Our root cause analysis (RCA) has not gone well for this incident. We’ve had several theories that have taken up significant time but ultimately have proven to be false. The result is that we don’t yet have a complete RCA on this incident. We are posting this update to share what we do know and what prevention steps we’ve put in place thus far, but, also to communicate that we are still actively investigating this issue.
Ultimately, we’re trying to answer these two questions:
- What caused the initial failure?
- Why didn’t the system automatically recover given the reactive measures we already have in place?
First, here is what we do know. This scale unit has 7 application tiers. This graph shows the sum of CPU usage (red) across those instances as well as the request queue length (orange) which is a good proxy for impact in this case:
The odd thing here is that CPU usage falls for most of this incident. When the incident resolves, the CPU usage rises to a higher level. That is generally the opposite of what we expect. The key here though is that this is the sum of the CPU usage across all 7 ATs. When we look at each of the individual ATs, we see that over the course of the incident that often a number of them are not processing requests at all. This puts extra burden on the remaining ATs, ultimately causing them to become overwhelmed and to fail. We believe this is happening for two reasons:
- We identified a bug in our application host shutdown logic that can cause an unhandled exception on a background thread to bring the entire process down. We saw 7 occurrences of this crash during the outage window.

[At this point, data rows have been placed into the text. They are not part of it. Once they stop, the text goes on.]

/-!
# The TOWER gap certificate with the SHARP decomposition count at the odd bad primes, and the
# doors in `Ш`-currency (no rank / `λ_an` / `μ_an` certificate) (route ByReductionTypeAtTwo, crux
# `OrdKatoHalfAtTwo`, item stmt-BirchSwinnertonDyer-19271; seat bsd-2adic-tower-1 GEN 2, D-0074 (T1),
# part 6)

HONEST FRAMING (cell `bsd-2adic`, run/shared/lean/pub/bsd-2adic/, HUMAN RULINGS D-0036/D-0074): THEOREMS
ONLY; nothing asserted; no definition; no new named fact; closes nothing by itself. BSD is NOT proved by
any of this: a discharge closes a rung leaf of the `2`-adic class list, modulo the PUBLISHED inputs named
below (hypotheses BY NAME) and per-curve CERTIFICATES (computations, evidence-carried).

Two improvements of GEN 0's doors (`…TowerLayerGap.lean` part 3b, `…TowerLayerGreenberg.lean` part 4):

1. **Sharp exponent.** In the arithmetic certificate `2^d · ∏_{v ∈ S} C_v^{N_v} < 2^{2^{j'} − 2^j + a}`
   the number `N_v` of primes of `ℚ_{j'}` above an odd `v` was the crude `2^{j'}`; part 5
   (`TowerLayer.exists_cover_card_le_odd_two`) proves the sharp **`N_v = 2^{min(j', v₂(ℓ_v² − 1) − 3)}`**,
   `ℓ_v = Rat.HeightOneSpectrum.natGenerator v` (`ℓ ≡ ±3 (mod 8)` ⇒ `N_v = 1` at every layer). Doors
   `towerGapAtTwo_of_localKernelBounds_sharp` (local kernel constants `C_v` as hypotheses in the tree's
   `𝒦_{v,n}`-currency — the socket for ANY print/kernel evaluation of the local kernels),
   `towerGapAtTwo_of_layerSelmer_of_greenberg_sharp` (GEN 0's PRINT binders `h33g`/`h33`/`h34` + `β_v`),
   and `bsdp_two_/mazurMainConjecture_two_/katoHalfAt_two_of_layerSelmer_of_greenberg_sharp`.
2. **`Ш`-currency doors** (bsd-2adic-ord-3's suggestion, INBOX 06:39Z (iii)): composing the gap bridge
   with `EisensteinShaCurrency.bsdp_two_of_towerGap_of_missingLowerBoundAt` (p429012) gives
   `bsdp_two_of_layerSelmer_of_greenberg_sharp_of_missingLowerBoundAt` /
   `mazurMainConjecture_two_…`: `BSD(W,2)` resp. the `2`-adic IMC at a rank-`0` good-ordinary `W` with
   odd torsion from PRINT {modularity, GZK, Kato 17.4 (1)(2)@2, Greenberg Thm. 4.1@2, Lemmas 3.3/3.4@2}
   + CERTIFICATES {`hper₀`, the GAP data `hlow`/`hup`/`β`/arithmetic, the descent inequality
   `MissingLowerBoundAt W 2` (`ord₂ #Ш_an ≤ ord₂ #Ш`, e.g. from `Ш[4] ≅ (ℤ/4)²` when `ord₂ #Ш_an = 4`)}
   — NO rank certificate `hrank`, NO `λ_an = n`, NO `μ_an = 0`, NO Prop. 4.14: the fragile certificate
   (c4) of GEN 0's CERT-SPEC §5 is not needed on this road.

References: R. Greenberg, LNM 1716 (1999), §3 Lemmas 3.3–3.5 (PDF pp. 86–90), Thm. 4.1; K. Kato,
Astérisque 295 (2004), Thm. 17.4; L. Washington, *Introduction to Cyclotomic Fields*, §13.
-/

set_option autoImplicit false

- We have a tool known as the VssHealthAgent that will take automatic actions to help us diagnose an issue. For instance, if it notices that CPU or queued requests have spiked, it will pull the AT out of the load balancer, collect a set of diagnostics, and then place the AT back in rotation. This tool has throttling built in to ensure that it won’t pull more than one AT out of rotation at any given time. We noticed several oddities during this period:
- A few times, the time taken to collect diagnostics on a given AT took much longer than expected. Throughout this entire period, we were without 1 AT due to the VssHealthAgent collecting diagnostics. Even with that, we should have had enough ATs to handle the load with one of them taken out of rotation.
- During the outage, we found that at different points in time, a given AT was not in contact with the load balancer to let it know that it was available for work. This caused the number of functioning ATs to drop below the number required to support the load.

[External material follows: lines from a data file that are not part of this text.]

import Literature.IUT.LogVolume.Theorem110ToLegendre
import HarnessLib

/-!
# [IUTchIV] Theorem 1.10 at a point of the `λ`-line FROM THE POINT SQUEEZE: Steps (ii), (iii), (viii)–(x)
# re-run through `Thm110Numerics.theorem110` for data presented as "gap ≤ δ + ((l+5)/4)·log π"

Mochizuki, *Inter-universal Teichmüller theory IV*, RIMS manuscript (Apr. 2020; = PRIMS **57** (2021)),
Thm. 1.10, statement pp. 22–23, proof Steps (ii)–(iii) pp. 24–26, (v)–(viii) pp. 27–31; applied in the proof of
Cor. 2.2 (ii) p. 46 l. 1. TAKES NO SIDE on [IUTchIII] Cor. 3.12.

The cell's GENUINE per-point chain (abc-iut-S2's route D3, `GenuineLogThetaPoint.lean`; summit-side
`Summit.ABC.IUTFork.PointDict.logQAvoid_le_of_cor312AtDatum_explicit`) delivers [IUTchIII] Cor. 3.12 at the
Θ-data of a point `P = (F_tpd, λ)` and a prime `l` in the SQUEEZED form

  `((l+1)/24 − 1/(2l))·log(q^{∤{2,l}}(λ)) ≤ δ + ((l+5)/4)·log π`                                    (SQ)

(`deĝ̲_lgp(P_Θ) − deĝ̲(P_q) ≤ δ + arch`, with `δ` the explicit Step (v) discrepancy of the datum), and the
campaign bounds `δ` by the K-LEVEL Step (v) display of the proof of Thm. 1.10 (p. 29, final display of Step (v),
summed over `v_ℚ ∈ 𝕍_ℚ^dst`; the `−(1/6)·log(q_{v_ℚ})` summand being already on the left of (SQ)):

  `δ ≤ (l+1)/4·{(1 + 4/l)·log(𝔡^K) + (4/l)·log(𝔰^ℚ) + (20/3)·l*_mod·log(𝔰^≤)}`                      (V)

THIS FILE proves — with ZERO new arithmetic, by instantiating abc-iut-S3's `Thm110Numerics` /
`ProofData` (`Theorem110Data.lean`) and invoking `Thm110Numerics.theorem110` (`Theorem110.lean`) through the
junction `Cor22.display_of_proofData` (`Theorem110ToLegendre.lean`) — that (SQ) + (V) + the printed Step
(ii)/(iii) inequalities on the K-, F- and ℚ-level numbers (`ProofData.tpd_le_F/F_le/K_le/sQ_le/sLe_le`, stated
against the point's `log(𝔡^{F_tpd}) = log-diff(λ)`, `log(𝔣^{F_tpd}) = logCondAvoid P {2,l}`, `d_mod`, `e_mod`)
give the display consumed by Cor. 2.2 (ii):

  `Cor22.Display P l η_prm : (1/6)·log(q) ≤ (1 + 20·d_mod/l)·(log(𝔡^{F_tpd}) + log(𝔣^{F_tpd})) + 20·(d*_mod·l + η_prm)`

for every prime `l ≥ 7` ("`l ≠ 5`", p. 22) and every `η_prm` as in Prop. 1.6 (`IsEtaPrm`, PROVED in the tree).
The trick is bookkeeping only: the numerics `X` of the point are given `−|log(Θ)| := −(1/2l)·log(q)`, for which
`X.Cor312` ("`−|log(q)| ≤ −|log(Θ)|`") is an equality and `ProofData.hull_le` IS (SQ) + (V); so `theorem110`'s
Step (viii) runs verbatim. Consequently the GENUINE assembly (summit-side, abc-iut-S3 `LDHGenuineDisplay`) needs
from the log-volume side exactly (SQ) (a theorem modulo `Cor22.Cor312AtDatum`, abc-iut-S2) and (V) (abc-iut-c312-d1),
and from the number-field side the Step (ii)/(iii) fields (abc-iut-L5-t15's different/conductor tower bounds).

[cite: Mochizuki2012, IUTchIV Thm. 1.10 proof Step (v) p. 29, Step (viii) p. 30–31]
[cite: Mochizuki2012, IUTchIV Cor. 2.2 (ii) proof p. 46] [claim: Mochizuki2012, status: disputed] for every IUT
quotation. Nothing here asserts (SQ), (V) or Cor. 3.12 for any curve: all three are hypotheses.
-/

noncomputable section

namespace Literature.IUT.LogVolume

namespace Cor22

open Literature.NumberTheory.DiophantineGeometry.GenEll
open scoped Nat.Prime

variable {P : NFPoint} {l : ℕ} {η : ℝ}

/-- The right-hand side of `Cor22.Display` is nonnegative (`log-diff ≥ 0`, `log(𝔣) ≥ 0`, `η_prm > 0`), so the
display is trivial when `log(q^{∤{2,l}}(λ)) ≤ 0` (no bad place prime to `2l`).
[cite: Mochizuki2012, IUTchIV Thm. 1.10 p. 23] -/
theorem display_of_logQAvoid_nonpos (hη : 0 < η) (hq : logQAvoid P {2, l} ≤ 0) : Display P l η := by
  unfold Display
  have hL : 0 ≤ P.logDiff + logCondAvoid P {2, l} := add_nonneg P.logDiff_nonneg (logCondAvoid_nonneg P _)
  have hd : (0 : ℝ) ≤ dmod P := Nat.cast_nonneg _
  have hl : (0 : ℝ) ≤ l := Nat.cast_nonneg _
  have h1 : 0 ≤ (1 + 20 * (dmod P : ℝ) / l) * (P.logDiff + logCondAvoid P {2, l}) :=
    mul_nonneg (by positivity) hL
  have h2 : 0 ≤ 20 * (2 ^ 12 * 3 ^ 3 * 5 * (dmod P : ℝ) * l + η) := by positivity
  linarith

/-- **[IUTchIV] Thm. 1.10 at the point, from the squeeze.** For a prime `l ≥ 7`, `η_prm` as in Prop. 1.6, an
integer `1 ≤ e_mod ≤ d_mod`, and real numbers `δ` (the Step (v) discrepancy), `log(𝔡^K), log(𝔣^K), log(𝔰^ℚ),
log(𝔰^≤), log(𝔡^F), log(𝔣^F) ≥ 0` satisfying the printed Step (ii) inequalities (p. 24: `tpd_le_F`, `F_le`,
`K_le`), the Step (iii) inequality (p. 26: `sQ_le`), `log(𝔰^≤) ≤ π(e*_mod·l)` (p. 25/30: `sLe_le`), the K-level
Step (v) bound (V) (`hδ`, with `l*_mod = log(e*_mod·l)`, `e*_mod = 2^12·3^3·5·e_mod`) and the point squeeze (SQ)
(`hsq`): the display `Cor22.Display P l η_prm` holds. Proof: `Thm110Numerics.theorem110` for the numerics of the
point with `−|log(Θ)| := −(1/2l)·log(q)`. [cite: Mochizuki2012, IUTchIV Thm. 1.10 proof Steps (ii)–(viii) p. 24–31]
[claim: Mochizuki2012, status: disputed] -/
theorem display_of_squeeze (hl : l.Prime) (h7 : 7 ≤ l) (hη : IsEtaPrm η)
    {emod : ℕ} (hemod : 1 ≤ emod) (hemod' : emod ≤ dmod P)
    {δ dK cK sQ sLe dF cF : ℝ} (hdK : 0 ≤ dK) (hcK : 0 ≤ cK) (hsQ : 0 ≤ sQ) (hsLe : 0 ≤ sLe)
    (hdF : 0 ≤ dF) (hcF : 0 ≤ cF)
    (tpd_le_F : P.logDiff + logCondAvoid P {2, l} ≤ dF + cF)
    (F_le : dF + cF ≤ P.logDiff + logCondAvoid P {2, l} + Real.log (2 ^ 11 * 3 ^ 3 * 5 ^ 2))
    (K_le : dK + cK ≤ dF + cF + 2 * Real.log l)
    (sQ_le : sQ ≤ 2 * (dmod P : ℝ) * (P.logDiff + logCondAvoid P {2, l}) + Real.log (2 * 3 * 5 * (l : ℝ)))
    (sLe_le : sLe ≤ (π (2 ^ 12 * 3 ^ 3 * 5 * emod * l) : ℝ))
    (hδ : δ ≤ ((l : ℝ) + 1) / 4 * ((1 + 4 / (l : ℝ)) * dK + 4 / (l : ℝ) * sQ
        + 20 / 3 * Real.log (((2 ^ 12 * 3 ^ 3 * 5 * emod : ℕ) : ℝ) * l) * sLe))
    (hsq : (((l : ℝ) + 1) / 24 - 1 / (2 * l)) * logQAvoid P {2, l} ≤ δ + ((l : ℝ) + 5) / 4 * Real.log Real.pi) :
    Display P l η := by
  rcases le_or_gt (logQAvoid P {2, l}) 0 with hq | hq
  · exact display_of_logQAvoid_nonpos hη.1 hq
  -- the numerics of the point, with `−|log(Θ)| := −(1/2l)·log(q)`
  let X : Thm110Numerics :=
    { l := l
      prime_l := hl
      five_le_l := by omega
      dmod := dmod P
      one_le_dmod := dmod_pos P
      emod := emod
      one_le_emod := hemod
      emod_le_dmod := hemod'
      etaPrm := η
      etaPrm_pos := hη.1
      logDiffTpd := P.logDiff
      logDiffTpd_nonneg := P.logDiff_nonneg
      logCondTpd := logCondAvoid P {2, l}
      logCondTpd_nonneg := logCondAvoid_nonneg P _
      logDiffF := dF
      logDiffF_nonneg := hdF
      logCondF := cF
      logCondF_nonneg := hcF
      logq := logQAvoid P {2, l}
      logq_pos := hq
      negLogTheta := -(logQAvoid P {2, l} / (2 * (l : ℝ))) }
  have hM : Matches X P l η := ⟨rfl, rfl, rfl, rfl, rfl, rfl⟩
  have hl0 : (0 : ℝ) < l := by exact_mod_cast (show 0 < l by omega)
  -- Step (v) + the squeeze IS `hull_le` for these numerics
  have hhull : -(logQAvoid P {2, l} / (2 * (l : ℝ))) ≤
      ((l : ℝ) + 1) / 4 * ((1 + 4 / (l : ℝ)) * dK - 1 / 6 * logQAvoid P {2, l} + 4 / (l : ℝ) * sQ
        + 20 / 3 * Real.log (((2 ^ 12 * 3 ^ 3 * 5 * emod : ℕ) : ℝ) * l) * sLe)
        + ((l : ℝ) + 5) / 4 * Real.log Real.pi := by
    have e1 : ((l : ℝ) + 1) / 4 * ((1 + 4 / (l : ℝ)) * dK - 1 / 6 * logQAvoid P {2, l} + 4 / (l : ℝ) * sQ
        + 20 / 3 * Real.log (((2 ^ 12 * 3 ^ 3 * 5 * emod : ℕ) : ℝ) * l) * sLe) =
        ((l : ℝ) + 1) / 4 * ((1 + 4 / (l : ℝ)) * dK + 4 / (l : ℝ) * sQ
        + 20 / 3 * Real.log (((2 ^ 12 * 3 ^ 3 * 5 * emod : ℕ) : ℝ) * l) * sLe)
        - ((l : ℝ) + 1) / 24 * logQAvoid P {2, l} := by ring
    have e2 : (((l : ℝ) + 1) / 24 - 1 / (2 * l)) * logQAvoid P {2, l} =
        ((l : ℝ) + 1) / 24 * logQAvoid P {2, l} - logQAvoid P {2, l} / (2 * (l : ℝ)) := by ring
    rw [e1]; rw [e2] at hsq
    linarith
  let PD : X.ProofData :=
    { logDiffK := dK
      logDiffK_nonneg := hdK
      logCondK := cK
      logCondK_nonneg := hcK
      logsQ := sQ
      logsQ_nonneg := hsQ
      logsLe := sLe
      logsLe_nonneg := hsLe
      tpd_le_F := tpd_le_F
      F_le := F_le
      K_le := K_le
      sQ_le := sQ_le
      sLe_le := by
        show sLe ≤ (π (X.estar * X.l) : ℝ)
        exact sLe_le
      hull_le := by
        show -(logQAvoid P {2, l} / (2 * (l : ℝ))) ≤ _
        unfold Thm110Numerics.lstar Thm110Numerics.estar
        exact hhull }
  have hcor : X.Cor312 := by
    show -(logQAvoid P {2, l} / (2 * (l : ℝ))) ≤ -(logQAvoid P {2, l} / (2 * (l : ℝ)))
    exact le_rfl
  exact display_of_proofData hM PD hη (by show l ≠ 5; omega) hcor

/-- The same with `l*_mod` written as the logarithm of a real product `log(2^12·3^3·5·e_mod·l)` (the form in
which a K-level Step (v) bound is naturally produced). [cite: Mochizuki2012, IUTchIV Thm. 1.10 proof Step (v) p. 28–29]
[claim: Mochizuki2012, status: disputed] -/
theorem display_of_squeeze' (hl : l.Prime) (h7 : 7 ≤ l) (hη : IsEtaPrm η)
    {emod : ℕ} (hemod : 1 ≤ emod) (hemod' : emod ≤ dmod P)
    {δ dK cK sQ sLe dF cF : ℝ} (hdK : 0 ≤ dK) (hcK : 0 ≤ cK) (hsQ : 0 ≤ sQ) (hsLe : 0 ≤ sLe)
    (hdF : 0 ≤ dF) (hcF : 0 ≤ cF)
    (tpd_le_F : P.logDiff + logCondAvoid P {2, l} ≤ dF + cF)
    (F_le : dF + cF ≤ P.logDiff + logCondAvoid P {2, l} + Real.log (2 ^ 11 * 3 ^ 3 * 5 ^ 2))
    (K_le : dK + cK ≤ dF + cF + 2 * Real.log l)
    (sQ_le : sQ ≤ 2 * (dmod P : ℝ) * (P.logDiff + logCondAvoid P {2, l}) + Real.log (2 * 3 * 5 * (l : ℝ)))
    (sLe_le : sLe ≤ (π (2 ^ 12 * 3 ^ 3 * 5 * emod * l) : ℝ))
    (hδ : δ ≤ ((l : ℝ) + 1) / 4 * ((1 + 4 / (l : ℝ)) * dK + 4 / (l : ℝ) * sQ
        + 20 / 3 * Real.log ((2 : ℝ) ^ 12 * 3 ^ 3 * 5 * emod * l) * sLe))
    (hsq : (((l : ℝ) + 1) / 24 - 1 / (2 * l)) * logQAvoid P {2, l} ≤ δ + ((l : ℝ) + 5) / 4 * Real.log Real.pi) :
    Display P l η := by
  have e : ((2 : ℝ) ^ 12 * 3 ^ 3 * 5 * emod * l) = (((2 ^ 12 * 3 ^ 3 * 5 * emod : ℕ) : ℝ) * l) := by
    push_cast; ring
  rw [e] at hδ
  exact display_of_squeeze hl h7 hη hemod hemod' hdK hcK hsQ hsLe hdF hcF tpd_le_F F_le K_le sQ_le sLe_le hδ hsq

/-- **The minimal form: only the numbers that the log-volume side pins are constrained.** Of the Step (ii)
fields of `ProofData` only `log(𝔡^K)` is used by the hull bound (V); `log(𝔣^K)`, `log(𝔡^F)`, `log(𝔣^F)` enter
Thm. 1.10 only through the CHAIN `tpd ≤ F ≤ tpd + log(2^11·3^3·5^2)`, `K ≤ F + 2·log l` (p. 24), whose sole
consequence for the display is the COMBINED Step (ii) bound

  `log(𝔡^K) ≤ log(𝔡^{F_tpd}) + log(𝔣^{F_tpd}) + log(2^11·3^3·5^2) + 2·log(l)`                      (ii-K)

(instantiate `log(𝔣^K) := 0`, `log(𝔡^F) := log(𝔡^{F_tpd}) + log(2^11·3^3·5^2)`, `log(𝔣^F) := log(𝔣^{F_tpd})`).
So: for a prime `l ≥ 7`, `η_prm` as in Prop. 1.6, `1 ≤ e_mod ≤ d_mod`, nonnegative reals `log(𝔡^K)`,
`log(𝔰^ℚ)`, `log(𝔰^≤)` with (ii-K), the Step (iii) bound `log(𝔰^ℚ) ≤ 2·d_mod·(log(𝔡^{F_tpd}) + log(𝔣^{F_tpd})) +
log(2·3·5·l)` (p. 26), `log(𝔰^≤) ≤ π(e*_mod·l)`, the K-level Step (v) bound (V) on `δ` and the point squeeze
(SQ): `Cor22.Display P l η_prm`. This is the exact list of per-point inputs the genuine assembly has to supply.
[cite: Mochizuki2012, IUTchIV Thm. 1.10 proof Step (ii) p. 24, Step (iii) p. 26, Step (v) p. 29, Step (viii) p. 30–31]
[claim: Mochizuki2012, status: disputed] -/
theorem display_of_squeeze_min (hl : l.Prime) (h7 : 7 ≤ l) (hη : IsEtaPrm η)
    {emod : ℕ} (hemod : 1 ≤ emod) (hemod' : emod ≤ dmod P)
    {δ dK sQ sLe : ℝ} (hdK : 0 ≤ dK) (hsQ : 0 ≤ sQ) (hsLe : 0 ≤ sLe)
    (hK : dK ≤ P.logDiff + logCondAvoid P {2, l} + Real.log (2 ^ 11 * 3 ^ 3 * 5 ^ 2) + 2 * Real.log l)
    (hsQle : sQ ≤ 2 * (dmod P : ℝ) * (P.logDiff + logCondAvoid P {2, l}) + Real.log (2 * 3 * 5 * (l : ℝ)))
    (hsLele : sLe ≤ (π (2 ^ 12 * 3 ^ 3 * 5 * emod * l) : ℝ))
    (hδ : δ ≤ ((l : ℝ) + 1) / 4 * ((1 + 4 / (l : ℝ)) * dK + 4 / (l : ℝ) * sQ
        + 20 / 3 * Real.log ((2 : ℝ) ^ 12 * 3 ^ 3 * 5 * emod * l) * sLe))
    (hsq : (((l : ℝ) + 1) / 24 - 1 / (2 * l)) * logQAvoid P {2, l} ≤ δ + ((l : ℝ) + 5) / 4 * Real.log Real.pi) :
    Display P l η := by
  have hL : 0 ≤ Real.log (2 ^ 11 * 3 ^ 3 * 5 ^ 2 : ℝ) := Real.log_nonneg (by norm_num)
  have hd : 0 ≤ P.logDiff := P.logDiff_nonneg
  have hc : 0 ≤ logCondAvoid P {2, l} := logCondAvoid_nonneg P _
  exact display_of_squeeze' (cK := 0) (dF := P.logDiff + Real.log (2 ^ 11 * 3 ^ 3 * 5 ^ 2))
    (cF := logCondAvoid P {2, l}) hl h7 hη hemod hemod' hdK le_rfl hsQ hsLe (add_nonneg hd hL) hc
    (by linarith) (by linarith) (by linarith) hsQle hsLele hδ hsq

end Cor22

end Literature.IUT.LogVolume

end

While we are beginning to understand why this outage lasted as long as it did, the question of what caused it still remains.
VSTS makes heavy use of SignalR to provide live updating web views. When a SignalR connection is severed, or it fails to receive a ping for 30 seconds, it will attempt to reconnect with the server. We noticed that two of the bigger spikes in impact correlate with large reconnect spikes (in blue):
Note that the graphs here have different y-axis values. We know that the spike in reconnect calls here has a negative impact on the server. It is still unclear what caused those reconnects to happen and if they were the cause of the queued requests on the ATs or instead a victim of things getting slower.
We’ve taken several steps so far to prevent these conditions from recurring:
- We’ve fixed the process crash issue that was one of the causes of ATs being unavailable during this outage.
- We’ve added code to our clients to have them stagger reconnect calls so that an incident that causes connections to be severed isn’t made worse by SignalR sending thousands of reconnect calls simultaneously.
- We’ve decreased the size of the SignalR message cache so that reconnect processing will be less CPU intensive on the ATs.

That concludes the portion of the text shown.